This is one of many bizarrely entertaining, even enlightening, observations we share with the delightful characters Gibson has chosen to interact with his exotic perspective on our present day. We spend a lot of time in the head of the heroine, Cayce Pollard, a thirtyish woman who’s literally allergic to bad fashion and cheap logos. She first realized her condition during a childhood visit to Disneyland, breaking out in a rash when confronted with the brand name masquerading as Mickey Mouse. She feels ill at the sight of the Michelin Man to this day. (Cayce reveals to those of us who didn’t know that her tormentor the Michelin Man has a proper name, the rather ominous sounding Bibendum.) At the beginning of the story we learn she’s managed to her turn her allergy into a lucrative career as a consultant to the world’s leading advertising agencies and fashion houses, who pay her big money to see if she’ll break out in hives at the sight of their latest designs. Tommy Hilfiger’s entire product line doesn’t make the cut. “A glance to the right and the avalanche lets go. A mountainside of Tommy coming down in her head. My God, don’t they know? This stuff is simulacra of simulacra of simulacra. A diluted tincture of Ralph Lauren, who himself diluted the glory days of Brooks Brothers, who themselves had stepped on the Jermyn Street and Savile Row, flavoring their ready-to-wear with liberal lashings of polo kit and regimental stripes. But Tommy is surely the null point, the black hole. There must be some Tommy Hilfiger event horizon, beyond which it is impossible to be more derivative, more removed from source, more devoid of soul.”

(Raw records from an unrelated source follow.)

import Summits.BirchSwinnertonDyer.Rank1Residual.Partition.CornersMultTargetA
import Summits.BirchSwinnertonDyer.Rank1Residual.Partition.CornersRiemannSumCertificate
import HarnessLib

/-!
# `p ≥ 5`, 'good ORDINARY, or MULTIPLICATIVE', analytic rank `≤ 1`, after the day's two closures of
# record: ONE Partition statement joining the X2a closure (`X2.TargetA`, referee A R199.2 / R201.2)
# and the Riemann-sum form of the type-B certificate (cell `b2b-bsdres`, RESIDUAL-MAP.md §A / §C
# corner predicates; rmap-1 gen 9 — the gen's joint closing form)

HONEST FRAMING (run/shared/lean/b2b/bsd-rank1-residual/, verbatim in every file): the goal of the
cell is to DELETE the COMBINATION-SHAPED residual classes of the Birch–Swinnerton-Dyer formula for
ALL analytic-rank `≤ 1` elliptic curves over `ℚ` — "full BSD formula for every rank `≤ 1` curve in
class `C`" assembled STRICTLY from published theorems — so that the rank-`≤ 1` remainder becomes
exactly the CONSTRUCTION-SHAPED classes, which are TYPED (missing-input `Prop`s), NOT attempted.
This is not "finishing BSD". Theorems only; NO definition, NO named fact introduced here; every
published theorem enters as one of the tree's existing named Literature facts BY NAME; nothing
about any particular curve is asserted; no label changes; nothing is booked by this file.

## What this file records

cc-typer-6's `bsdp_goodOrd_or_mult_of_five_le_rankLeOne_of_certificates_cellC`
(`Partition/CornersMultSchneiderCellC.lean`, twenty-one named facts) is the coordinator's domain at
`p ≥ 5` widened to both ranks on the multiplicative axis: granted the pair's Schneider certificate
(good-ordinary / non-split / split shapes) and, on X9, Greenberg's `μ = 0` + the unit-coefficient
certificate, `BSD(E,p)` unless `(X1 ∧ ¬gvpar) ∨ X11a ∨ (X2 off its rank-1 non-split GV-parity
sub-cell) ∨ (X11b ∧ ¬Ram)`. This file applies the two gen-9 landings to it:

* on the good ORDINARY branch outside X9 the Schneider binder is replaced by the IMPLICATION-SHAPED
  Riemann-sum certificate hypothesis of `CornersRiemannSumCertificate` (asked only on X1 ∧ gvpar;
  consumer of `Literature/…/X1CoeffOneRiemannSumCertificate`, p265604); on X9 the rank-one road
  keeps its Schneider binder (`hSch9`, now asked only on X9) with `μ = 0` and the unit-coefficient
  certificate (`CornersGreenbergMu`);
* on the MULTIPLICATIVE branch the X2 corner shrinks on BOTH ranks by `CornersMultTargetA`'s
  `bsdp_mult_of_schneider_sharp_of_derivedFacts` (the X2a closure `X2.TargetA` and the Greenberg–
  Vatsal multiplicative clause both DISCHARGED from eisenstein-p2's derived-facts terms, p261163).

Result `bsdp_goodOrd_or_mult_of_five_le_rankLeOne_after_closures`: **non-CM `E/ℚ`, `p ≥ 5`, good
ordinary or multiplicative at `p`, analytic rank `≤ 1`: `BSD(E,p)` unless
`(X1 ∧ ¬gvpar) ∨ X11a ∨ (X2 ∧ ¬(r = 0 ∧ gvpar) ∧ ¬(r = 1 ∧ ¬split ∧ gvpar)) ∨ (X11b ∧ ¬Ram)`**,
from THIRTY-ONE registered named facts and the per-pair inputs displayed as hypotheses, each asked
only where it is used: the Riemann-sum certificate on X1 ∧ gvpar; Greenberg's `μ = 0`, the
unit-coefficient certificate and the good-ordinary Schneider certificate on X9; the multiplicative
Schneider certificates (idle in rank `0`). Partition form
`bsdp_or_corner_goodOrd_or_mult_of_five_le_after_closures`. What does NOT shrink: the type-A
Eisenstein-anomalous pairs (N1 / N1″), X9's `μ = 0` (N3), X11a (N7), X2b (N9) and X2c off its
non-split gvpar part (O9), X11b without a (ram) witness (N8's ¬ram atom), and the certificates.

References: RESIDUAL-MAP.md §A / §C corner predicates (rmap-1 g2–g9); `Partition/CornersSchneider`
(p247687), `CornersGreenbergMu` (p249603), `CornersMultSchneider` (p250379), cc-typer-6
`CornersMultSchneiderCellC` (p251198), `CornersMultTargetA` (p267398), `CornersRiemannSumCertificate`
(p268319); referee A ROUND 199 R199.2 / ROUND 201 R201.2.
-/

noncomputable section

open scoped Classical MatrixGroups ModularForm NumberField

namespace Summit.BirchSwinnertonDyer.Rank1Residual

open CongruenceSubgroup WeierstrassCurve PowerSeries Literature.NumberTheory.EllipticCurves
  Literature.NumberTheory.EllipticCurves.Rank1Residual Literature.NumberTheory.EllipticCurves.ModularForms
  Literature.NumberTheory.EllipticCurves.Wuthrich2014
  Literature.NumberTheory.EllipticCurves.GreenbergVatsal2000
  Literature.NumberTheory.EllipticCurves.Rank1Residual.Typed
  Literature.NumberTheory.EllipticCurves.Skinner2016
  Literature.NumberTheory.EllipticCurves.SteinWuthrich2013
  Literature.NumberTheory.EllipticCurves.Disegni2020

section Curve

variable {W : WeierstrassCurve ℚ} [W.IsElliptic] [W.IsGloballyMinimal] {p : ℕ} [Fact p.Prime]

/-- **Non-CM, `p ≥ 5`, 'good ORDINARY, or MULTIPLICATIVE', analytic rank `≤ 1`, after the X2a
closure and in Riemann-sum currency: THIRTY-ONE named facts.** `BSD(E,p)` unless `(E,p)` lies in
`X1 ∧ ¬gvpar` (type A), in X11a, in X2 outside both its rank-`0` GV-parity sub-cell and its
rank-`1` non-split GV-parity sub-cell, or in X11b without a (ram) witness — granted, each only
where used: on X1 ∧ gvpar a newform with a measure bound and ONE Riemann sum beating the truncation
bound (`hcert1`); on X9 Greenberg's `μ = 0` (`hμ`), the unit-coefficient certificate (`hcert9`)
and the good-ordinary Schneider certificate (`hSch9`); at a multiplicative `p` the Schneider
certificates of the two multiplicative shapes (`hSchN` / `hSchS`, idle in rank `0`). Good ordinary:
`CornersRiemannSumCertificate` outside X9, `CornersGreenbergMu` on X9; multiplicative:
`CornersMultTargetA.bsdp_mult_of_schneider_sharp_of_derivedFacts`. [folklore] -/
theorem bsdp_goodOrd_or_mult_of_five_le_rankLeOne_after_closures
    (hBCS : BurungaleCastellaSkinner2025.cor131_padicValRat_bsd_rank_le_one)
    (hBCSa : burungale_castella_skinner_charIdeal_eq_padicLFunction)
    (hGZK : rank_eq_analyticRank_of_analyticRank_le_one)
    (hCGS : CastellaGrossiSkinner2025.thmD_padicValRat_bsd_rank_le_one)
    (hGVg : GreenbergVatsal2000.thm13_charIdeal_eq_of_gvPar) (hGr : greenberg_charValue_rankZero)
    (hmod : hasEntireLFunction_rat) (hmodP : nonempty_modularParametrizationData)
    (hS : Schneider1985_order_charGenerator) (hPR : perrinRiou_rankOne_leadingTerms)
    (hΩ : realPeriodRat_eq_unit_mul_plusPeriod)
    (hSk : Skinner2016.thmC_padicValRat_bsd_rank_zero) (hA : thmA_charIdeal_multiplicative)
    (hD : thm1_padicBSD_rankOne_multiplicative)
    (hT : Silverman1994_thmV53_tateUniformisation.{0})
    (hT' : Silverman1994_thmV53_corV54_tateUniformisation.{0})
    (hΛ : lambda_nonPrimitive_eq_add_sum_delta_multiplicative)
    (hB : datumSelmer_divisible_of_finite_torsionBy)
    (hF : datumStrictSelmer_lt_datumSelmer_of_split)
    (hLiftF : residualEpsilon_surjOn_of_lineRamifiedEven)
    (hP : cor38_realPeriodRat_eq_unit_mul_of_isIsogenous_of_gvPar)
    (hEx : exists_characterLFunction)
    (h311 : thm311_hasUnitContent_iff_and_order_eq_of_lineRamifiedEven)
    (hLC : characterLFunctionC_hasUnitContent_and_order_eq_card)
    (hLD : characterLFunctionD_hasUnitContent_and_order_eq_card)
    (hWu : thm16_charIdeal_dvd_multiplicative_of_reducible)
    (hJs : thm61_splitMultiplicative) (hJn : thm61_nonsplitMultiplicative)
    (hHs : exists_isSplitMultCanonical) (hHn : exists_isMultCanonical)
    (hGS : ∀ (W : WeierstrassCurve ℚ) [W.IsElliptic] [W.IsGloballyMinimal] (p : ℕ) [Fact p.Prime],
      greenberg_stevens (W := W) (p := p))
    (hcm : ¬ W.HasCM) (hr : W.analyticRank ≤ 1) (h5 : 5 ≤ p) (hdom : GoodOrd W p ∨ Mult W p)
    (hcert1 : ClassX1 W p → GVPar W p →
      ∃ (N : ℕ) (_ : NeZero N) (f : CuspForm (Gamma0 N) 2), IsNewformOf W f ∧
        ∃ (C : ℝ) (n : ℕ), (∀ (m : ℕ) (a : ZMod (p ^ m)), ‖msdMeasure f (unitRoot W p : ℚ_[p]) m a‖ ≤ C) ∧
          C * (p : ℝ) ^ (-n : ℤ) < ‖padicLRiemannSum f (unitRoot W p : ℚ_[p]) 1 n‖)
    (hμ : ClassX9 W p → ∀ (κ : ZpExtension ℚ p) (γ : Field.absoluteGaloisGroup ℚ),
        κ.IsCyclotomic → κ.IsTopGenerator γ → IsCyclotomicVariable p γ →
      ∀ (D : W.SelmerDualData κ γ), D.mu = 0)
    (hcert9 : ClassX9 W p → ∀ [NeZero (W.conductorNorm ℤ)]
        (f : CuspForm (CongruenceSubgroup.Gamma0 (W.conductorNorm ℤ)) 2),
        IsNewformOf W f → ∀ (ϖ : ℚ), (ϖ : ℝ) * W.realPeriodRat = plusPeriod f →
      ∃ n : ℕ, ‖PowerSeries.coeff n
        (PowerSeries.C (ϖ : ℚ_[p]) * padicLFunction f (unitRoot W p : ℚ_[p]))‖ = 1)
    (hSch9 : ClassX9 W p → ∀ Dh : PAdicHeightData W p, Dh.IsCanonical → SchneiderConjecture Dh)
    (hSchN : ∀ (q : ℚ_[p]) (Dh : PAdicHeightData W p), q ≠ 0 → ‖q‖ < 1 → tateJ q = (W.j : ℚ_[p]) →
      IsMultCanonical Dh q → SchneiderConjecture Dh)
    (hSchS : ∀ (Dq : TateParameterData W p) (Dh : PAdicHeightData W p),
      IsSplitMultCanonical Dh Dq → SchneiderConjecture Dh)
    (hA1 : ¬ (ClassX1 W p ∧ ¬ GVPar W p)) (hX11a : ¬ ClassX11a W p)
    (hX2 : ¬ (ClassX2 W p ∧ ¬ (W.analyticRank = 0 ∧ GVPar W p) ∧
      ¬ (W.analyticRank = 1 ∧ ¬ W.HasSplitMultiplicativeReductionAtPrime p ∧ GVPar W p)))
    (hX11b : ¬ (ClassX11b W p ∧ ¬ Ram W p)) : BSDp W p := by
  rcases hdom with hgo | hm
  · by_cases hX9 : ClassX9 W p
    · haveI : NeZero (W.conductorNorm ℤ) := ⟨(W.conductorNorm_pos_holds).ne'⟩
      exact bsdp_of_classX9_of_greenbergMu_of_schneider hBCSa hGr hΩ hS hPR hmodP hmod hGZK hr hX9
        (hμ hX9) (fun f hf ϖ hϖ => hcert9 hX9 f hf ϖ hϖ) (hSch9 hX9)
    · exact bsdp_goodOrd_of_five_le_of_riemannSumCertificate_sharp hBCS hGZK hCGS hGVg hGr hmod hmodP
        hS hPR hcm hr hgo h5 hcert1 hA1 hX9
  · refine bsdp_mult_of_schneider_sharp_of_derivedFacts hSk hA hD hT hT' hΛ hB hF hLiftF hP hEx h311
      hLC hLD hWu hJs hJn hHs hHn hGZK hmod hmodP hGS (by omega) hm hr hSchN hSchS hX11a hX2 ?_
    rintro ⟨hX, hnot⟩
    by_cases hram : Ram W p
    · exact hnot ⟨hram, fun _ => h5⟩
    · exact hX11b ⟨hX, hram⟩

/-- **Partition form, `p ≥ 5`, 'good ORDINARY, or MULTIPLICATIVE', rank `≤ 1`, after the closures:
`BSD(E,p) ∨ (X1 ∧ ¬gvpar) ∨ X11a ∨ (X2 ∧ ¬(r = 0 ∧ gvpar) ∧ ¬(r = 1 ∧ ¬split ∧ gvpar)) ∨
(X11b ∧ ¬Ram)`** from the same thirty-one named facts and per-pair hypotheses. [folklore] -/
theorem bsdp_or_corner_goodOrd_or_mult_of_five_le_after_closures
    (hBCS : BurungaleCastellaSkinner2025.cor131_padicValRat_bsd_rank_le_one)
    (hBCSa : burungale_castella_skinner_charIdeal_eq_padicLFunction)
    (hGZK : rank_eq_analyticRank_of_analyticRank_le_one)
    (hCGS : CastellaGrossiSkinner2025.thmD_padicValRat_bsd_rank_le_one)
    (hGVg : GreenbergVatsal2000.thm13_charIdeal_eq_of_gvPar) (hGr : greenberg_charValue_rankZero)
    (hmod : hasEntireLFunction_rat) (hmodP : nonempty_modularParametrizationData)
    (hS : Schneider1985_order_charGenerator) (hPR : perrinRiou_rankOne_leadingTerms)
    (hΩ : realPeriodRat_eq_unit_mul_plusPeriod)
    (hSk : Skinner2016.thmC_padicValRat_bsd_rank_zero) (hA : thmA_charIdeal_multiplicative)
    (hD : thm1_padicBSD_rankOne_multiplicative)
    (hT : Silverman1994_thmV53_tateUniformisation.{0})
    (hT' : Silverman1994_thmV53_corV54_tateUniformisation.{0})
    (hΛ : lambda_nonPrimitive_eq_add_sum_delta_multiplicative)
    (hB : datumSelmer_divisible_of_finite_torsionBy)
    (hF : datumStrictSelmer_lt_datumSelmer_of_split)
    (hLiftF : residualEpsilon_surjOn_of_lineRamifiedEven)
    (hP : cor38_realPeriodRat_eq_unit_mul_of_isIsogenous_of_gvPar)
    (hEx : exists_characterLFunction)
    (h311 : thm311_hasUnitContent_iff_and_order_eq_of_lineRamifiedEven)
    (hLC : characterLFunctionC_hasUnitContent_and_order_eq_card)
    (hLD : characterLFunctionD_hasUnitContent_and_order_eq_card)
    (hWu : thm16_charIdeal_dvd_multiplicative_of_reducible)
    (hJs : thm61_splitMultiplicative) (hJn : thm61_nonsplitMultiplicative)
    (hHs : exists_isSplitMultCanonical) (hHn : exists_isMultCanonical)
    (hGS : ∀ (W : WeierstrassCurve ℚ) [W.IsElliptic] [W.IsGloballyMinimal] (p : ℕ) [Fact p.Prime],
      greenberg_stevens (W := W) (p := p))
    (hcm : ¬ W.HasCM) (hr : W.analyticRank ≤ 1) (h5 : 5 ≤ p) (hdom : GoodOrd W p ∨ Mult W p)
    (hcert1 : ClassX1 W p → GVPar W p →
      ∃ (N : ℕ) (_ : NeZero N) (f : CuspForm (Gamma0 N) 2), IsNewformOf W f ∧
        ∃ (C : ℝ) (n : ℕ), (∀ (m : ℕ) (a : ZMod (p ^ m)), ‖msdMeasure f (unitRoot W p : ℚ_[p]) m a‖ ≤ C) ∧
          C * (p : ℝ) ^ (-n : ℤ) < ‖padicLRiemannSum f (unitRoot W p : ℚ_[p]) 1 n‖)
    (hμ : ClassX9 W p → ∀ (κ : ZpExtension ℚ p) (γ : Field.absoluteGaloisGroup ℚ),
        κ.IsCyclotomic → κ.IsTopGenerator γ → IsCyclotomicVariable p γ →
      ∀ (D : W.SelmerDualData κ γ), D.mu = 0)
    (hcert9 : ClassX9 W p → ∀ [NeZero (W.conductorNorm ℤ)]
        (f : CuspForm (CongruenceSubgroup.Gamma0 (W.conductorNorm ℤ)) 2),
        IsNewformOf W f → ∀ (ϖ : ℚ), (ϖ : ℝ) * W.realPeriodRat = plusPeriod f →
      ∃ n : ℕ, ‖PowerSeries.coeff n
        (PowerSeries.C (ϖ : ℚ_[p]) * padicLFunction f (unitRoot W p : ℚ_[p]))‖ = 1)
    (hSch9 : ClassX9 W p → ∀ Dh : PAdicHeightData W p, Dh.IsCanonical → SchneiderConjecture Dh)
    (hSchN : ∀ (q : ℚ_[p]) (Dh : PAdicHeightData W p), q ≠ 0 → ‖q‖ < 1 → tateJ q = (W.j : ℚ_[p]) →
      IsMultCanonical Dh q → SchneiderConjecture Dh)
    (hSchS : ∀ (Dq : TateParameterData W p) (Dh : PAdicHeightData W p),
      IsSplitMultCanonical Dh Dq → SchneiderConjecture Dh) :
    BSDp W p ∨ (ClassX1 W p ∧ ¬ GVPar W p) ∨ ClassX11a W p ∨
      (ClassX2 W p ∧ ¬ (W.analyticRank = 0 ∧ GVPar W p) ∧
        ¬ (W.analyticRank = 1 ∧ ¬ W.HasSplitMultiplicativeReductionAtPrime p ∧ GVPar W p)) ∨
      (ClassX11b W p ∧ ¬ Ram W p) := by
  by_cases hA1 : ClassX1 W p ∧ ¬ GVPar W p
  · exact Or.inr (Or.inl hA1)
  · by_cases hX11a : ClassX11a W p
    · exact Or.inr (Or.inr (Or.inl hX11a))
    · by_cases hX2 : ClassX2 W p ∧ ¬ (W.analyticRank = 0 ∧ GVPar W p) ∧
          ¬ (W.analyticRank = 1 ∧ ¬ W.HasSplitMultiplicativeReductionAtPrime p ∧ GVPar W p)
      · exact Or.inr (Or.inr (Or.inr (Or.inl hX2)))
      · by_cases hX11b : ClassX11b W p ∧ ¬ Ram W p
        · exact Or.inr (Or.inr (Or.inr (Or.inr hX11b)))
        · exact Or.inl (bsdp_goodOrd_or_mult_of_five_le_rankLeOne_after_closures hBCS hBCSa hGZK hCGS
            hGVg hGr hmod hmodP hS hPR hΩ hSk hA hD hT hT' hΛ hB hF hLiftF hP hEx h311 hLC hLD hWu hJs
            hJn hHs hHn hGS hcm hr h5 hdom hcert1 hμ hcert9 hSch9 hSchN hSchS hA1 hX11a hX2 hX11b)

end Curve

end Summit.BirchSwinnertonDyer.Rank1Residual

Cayce is hired by a Belgian billionaire, name of Hubertus Bigend, to track down the maker of a mysterious sequence of video footage, 135 segments and counting, which have shown up on the web and engendered a passionate cult following of which Cayce is an obsessive member. Bigend, an advertising genius, regards the footage as “the single most effective piece of guerilla marketing ever”, is intent on using the footage to benefit his billions, even though he vows “I don’t count things in money. I count them in excellence.” Although highly suspicious of Bigend’s motives, she accepts Bigend’s backing to better pursue her own obsession with the footage. She’s soon joined on her hunt for the ‘maker’ by a set of partners in obsession, some virtual like a witty eccentric Cayce only knows by his nickname Parkaboy through an online forum devoted to the footage, and one named Boone Chu, a dashing tech wizard bouncing back from a spectacular but vague dot-com era venture that ended badly. The adrenaline starts to increase when Cayce finds her at first merely annoying professional rival has industrial espionage in her past and might be behind the break-in at Cayce’s apartment and Cayce’s alarming discovery that someone is tracking her every move, both virtual and physical.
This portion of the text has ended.